(Dataset entries)
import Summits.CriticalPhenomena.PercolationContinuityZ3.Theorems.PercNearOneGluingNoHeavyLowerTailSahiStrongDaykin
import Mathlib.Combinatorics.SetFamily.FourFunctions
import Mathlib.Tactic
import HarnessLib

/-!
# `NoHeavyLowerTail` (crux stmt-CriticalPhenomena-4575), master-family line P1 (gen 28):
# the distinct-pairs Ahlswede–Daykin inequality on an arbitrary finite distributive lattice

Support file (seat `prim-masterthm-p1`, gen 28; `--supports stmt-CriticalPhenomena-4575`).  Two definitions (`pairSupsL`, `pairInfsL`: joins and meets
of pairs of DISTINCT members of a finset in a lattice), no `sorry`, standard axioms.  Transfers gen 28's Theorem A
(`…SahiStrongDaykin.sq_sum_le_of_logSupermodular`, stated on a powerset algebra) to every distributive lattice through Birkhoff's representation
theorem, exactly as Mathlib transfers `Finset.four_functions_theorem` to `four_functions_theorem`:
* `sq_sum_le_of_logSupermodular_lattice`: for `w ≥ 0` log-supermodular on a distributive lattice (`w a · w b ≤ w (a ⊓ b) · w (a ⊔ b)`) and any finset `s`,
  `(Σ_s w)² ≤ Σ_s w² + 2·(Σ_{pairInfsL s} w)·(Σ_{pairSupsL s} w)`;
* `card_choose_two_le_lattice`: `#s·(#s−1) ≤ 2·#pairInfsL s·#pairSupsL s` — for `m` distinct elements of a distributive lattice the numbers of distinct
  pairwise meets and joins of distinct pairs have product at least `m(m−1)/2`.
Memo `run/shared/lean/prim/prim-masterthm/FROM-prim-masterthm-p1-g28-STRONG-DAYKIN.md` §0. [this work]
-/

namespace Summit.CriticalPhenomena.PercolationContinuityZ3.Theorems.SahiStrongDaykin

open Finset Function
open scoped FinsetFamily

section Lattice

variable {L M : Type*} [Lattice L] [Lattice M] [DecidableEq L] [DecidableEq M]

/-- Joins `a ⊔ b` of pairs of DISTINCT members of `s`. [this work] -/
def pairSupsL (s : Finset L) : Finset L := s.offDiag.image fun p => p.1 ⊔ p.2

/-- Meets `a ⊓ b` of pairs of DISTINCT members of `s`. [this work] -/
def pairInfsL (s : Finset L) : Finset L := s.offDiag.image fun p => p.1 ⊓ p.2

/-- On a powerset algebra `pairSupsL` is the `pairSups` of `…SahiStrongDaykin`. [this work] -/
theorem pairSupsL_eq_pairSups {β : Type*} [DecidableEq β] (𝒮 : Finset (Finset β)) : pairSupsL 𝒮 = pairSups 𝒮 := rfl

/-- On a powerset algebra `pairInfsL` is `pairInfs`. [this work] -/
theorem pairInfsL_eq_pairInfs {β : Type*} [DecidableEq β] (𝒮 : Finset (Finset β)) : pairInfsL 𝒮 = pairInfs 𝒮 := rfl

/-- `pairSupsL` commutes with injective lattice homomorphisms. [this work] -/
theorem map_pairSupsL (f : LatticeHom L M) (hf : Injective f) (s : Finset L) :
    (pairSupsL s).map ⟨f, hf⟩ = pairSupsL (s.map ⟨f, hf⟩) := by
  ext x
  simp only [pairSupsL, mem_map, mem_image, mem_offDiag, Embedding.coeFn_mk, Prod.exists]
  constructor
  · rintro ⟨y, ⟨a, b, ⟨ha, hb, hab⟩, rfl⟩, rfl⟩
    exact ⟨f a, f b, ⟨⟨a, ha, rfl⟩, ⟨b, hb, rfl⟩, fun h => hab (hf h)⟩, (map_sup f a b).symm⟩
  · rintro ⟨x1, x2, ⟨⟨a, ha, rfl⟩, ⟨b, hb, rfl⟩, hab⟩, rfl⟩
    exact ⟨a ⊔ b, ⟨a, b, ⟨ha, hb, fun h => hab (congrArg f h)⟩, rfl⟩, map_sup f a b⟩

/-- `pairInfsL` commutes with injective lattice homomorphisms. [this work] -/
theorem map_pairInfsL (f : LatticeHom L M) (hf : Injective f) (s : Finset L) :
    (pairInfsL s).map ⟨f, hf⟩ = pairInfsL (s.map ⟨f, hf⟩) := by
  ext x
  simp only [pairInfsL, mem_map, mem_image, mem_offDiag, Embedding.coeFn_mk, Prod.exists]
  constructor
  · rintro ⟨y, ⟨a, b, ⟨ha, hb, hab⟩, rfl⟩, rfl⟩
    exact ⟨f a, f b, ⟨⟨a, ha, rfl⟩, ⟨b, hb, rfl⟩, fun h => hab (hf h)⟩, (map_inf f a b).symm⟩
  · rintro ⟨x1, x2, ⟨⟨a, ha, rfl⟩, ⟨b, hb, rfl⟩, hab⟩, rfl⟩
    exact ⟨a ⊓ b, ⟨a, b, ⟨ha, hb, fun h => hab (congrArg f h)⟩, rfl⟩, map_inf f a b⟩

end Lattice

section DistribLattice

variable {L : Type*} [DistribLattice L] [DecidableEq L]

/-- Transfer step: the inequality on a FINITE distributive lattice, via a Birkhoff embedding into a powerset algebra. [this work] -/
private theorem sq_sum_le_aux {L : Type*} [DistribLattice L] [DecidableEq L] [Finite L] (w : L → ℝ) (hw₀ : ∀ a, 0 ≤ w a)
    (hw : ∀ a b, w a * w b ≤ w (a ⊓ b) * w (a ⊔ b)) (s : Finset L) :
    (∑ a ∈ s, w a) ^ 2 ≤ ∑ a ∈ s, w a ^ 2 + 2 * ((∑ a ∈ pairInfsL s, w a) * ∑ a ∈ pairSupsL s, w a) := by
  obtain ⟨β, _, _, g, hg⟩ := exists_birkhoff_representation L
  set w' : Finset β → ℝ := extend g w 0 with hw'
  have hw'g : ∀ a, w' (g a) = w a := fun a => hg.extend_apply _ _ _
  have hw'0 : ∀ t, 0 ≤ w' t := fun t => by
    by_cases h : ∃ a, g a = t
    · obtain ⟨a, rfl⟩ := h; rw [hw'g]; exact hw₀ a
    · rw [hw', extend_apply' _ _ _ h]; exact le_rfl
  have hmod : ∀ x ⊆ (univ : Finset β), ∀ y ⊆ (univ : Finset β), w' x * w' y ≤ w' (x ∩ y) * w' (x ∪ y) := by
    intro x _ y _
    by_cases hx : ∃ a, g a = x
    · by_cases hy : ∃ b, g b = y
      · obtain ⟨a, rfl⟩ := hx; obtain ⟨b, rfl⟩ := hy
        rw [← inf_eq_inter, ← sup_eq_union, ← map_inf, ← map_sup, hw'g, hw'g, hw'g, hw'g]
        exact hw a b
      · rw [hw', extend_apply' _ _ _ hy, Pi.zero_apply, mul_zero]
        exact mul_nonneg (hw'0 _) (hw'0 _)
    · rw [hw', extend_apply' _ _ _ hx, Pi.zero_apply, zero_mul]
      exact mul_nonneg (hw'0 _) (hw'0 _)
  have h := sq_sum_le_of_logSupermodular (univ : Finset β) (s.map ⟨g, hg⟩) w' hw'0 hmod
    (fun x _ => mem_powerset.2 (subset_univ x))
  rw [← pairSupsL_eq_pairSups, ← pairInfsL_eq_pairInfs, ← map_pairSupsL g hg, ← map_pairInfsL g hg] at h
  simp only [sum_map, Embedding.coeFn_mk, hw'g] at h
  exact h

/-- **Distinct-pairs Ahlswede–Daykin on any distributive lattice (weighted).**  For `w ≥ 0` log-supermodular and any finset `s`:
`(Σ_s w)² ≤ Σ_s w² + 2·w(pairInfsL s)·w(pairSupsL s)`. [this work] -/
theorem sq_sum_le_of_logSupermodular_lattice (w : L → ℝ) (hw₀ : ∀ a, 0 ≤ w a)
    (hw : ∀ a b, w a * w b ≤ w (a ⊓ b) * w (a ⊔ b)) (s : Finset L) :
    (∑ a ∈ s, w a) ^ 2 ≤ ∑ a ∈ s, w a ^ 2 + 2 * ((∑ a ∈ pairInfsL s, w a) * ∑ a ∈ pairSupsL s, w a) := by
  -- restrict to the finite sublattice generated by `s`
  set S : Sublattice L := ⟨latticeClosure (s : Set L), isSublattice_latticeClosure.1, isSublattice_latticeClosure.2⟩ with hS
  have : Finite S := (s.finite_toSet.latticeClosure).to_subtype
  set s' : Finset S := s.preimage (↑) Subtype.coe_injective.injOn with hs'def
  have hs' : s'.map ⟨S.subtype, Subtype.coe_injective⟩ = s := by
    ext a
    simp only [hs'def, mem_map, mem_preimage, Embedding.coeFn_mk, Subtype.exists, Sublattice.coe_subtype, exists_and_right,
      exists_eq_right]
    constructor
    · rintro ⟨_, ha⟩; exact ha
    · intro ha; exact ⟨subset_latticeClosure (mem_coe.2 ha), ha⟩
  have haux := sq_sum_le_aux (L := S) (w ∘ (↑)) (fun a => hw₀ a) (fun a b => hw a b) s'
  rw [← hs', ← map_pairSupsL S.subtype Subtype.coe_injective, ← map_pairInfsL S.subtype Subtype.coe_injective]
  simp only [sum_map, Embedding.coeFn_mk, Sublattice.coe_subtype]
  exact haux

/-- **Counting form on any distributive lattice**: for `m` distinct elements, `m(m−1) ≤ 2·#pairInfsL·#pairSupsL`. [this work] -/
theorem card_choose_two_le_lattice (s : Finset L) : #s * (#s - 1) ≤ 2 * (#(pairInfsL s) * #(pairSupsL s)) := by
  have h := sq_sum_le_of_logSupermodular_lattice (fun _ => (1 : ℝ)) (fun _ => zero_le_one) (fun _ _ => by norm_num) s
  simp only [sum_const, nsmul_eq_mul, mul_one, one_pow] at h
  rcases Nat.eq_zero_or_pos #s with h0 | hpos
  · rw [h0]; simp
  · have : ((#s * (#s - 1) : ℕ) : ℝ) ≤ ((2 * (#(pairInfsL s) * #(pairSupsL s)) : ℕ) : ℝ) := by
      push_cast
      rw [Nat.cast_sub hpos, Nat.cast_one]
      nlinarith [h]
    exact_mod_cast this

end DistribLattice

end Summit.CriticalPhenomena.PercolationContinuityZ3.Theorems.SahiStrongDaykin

# Exercise directions
Please transcribe the data above without changes, from its first line to its "# the distinct-pairs" line, and leave out anything past that.

# Solution for this exercise
import Summits.CriticalPhenomena.PercolationContinuityZ3.Theorems.PercNearOneGluingNoHeavyLowerTailSahiStrongDaykin
import Mathlib.Combinatorics.SetFamily.FourFunctions
import Mathlib.Tactic
import HarnessLib

/-!
# `NoHeavyLowerTail` (crux stmt-CriticalPhenomena-4575), master-family line P1 (gen 28):
# the distinct-pairs Ahlswede–Daykin inequality on an arbitrary finite distributive lattice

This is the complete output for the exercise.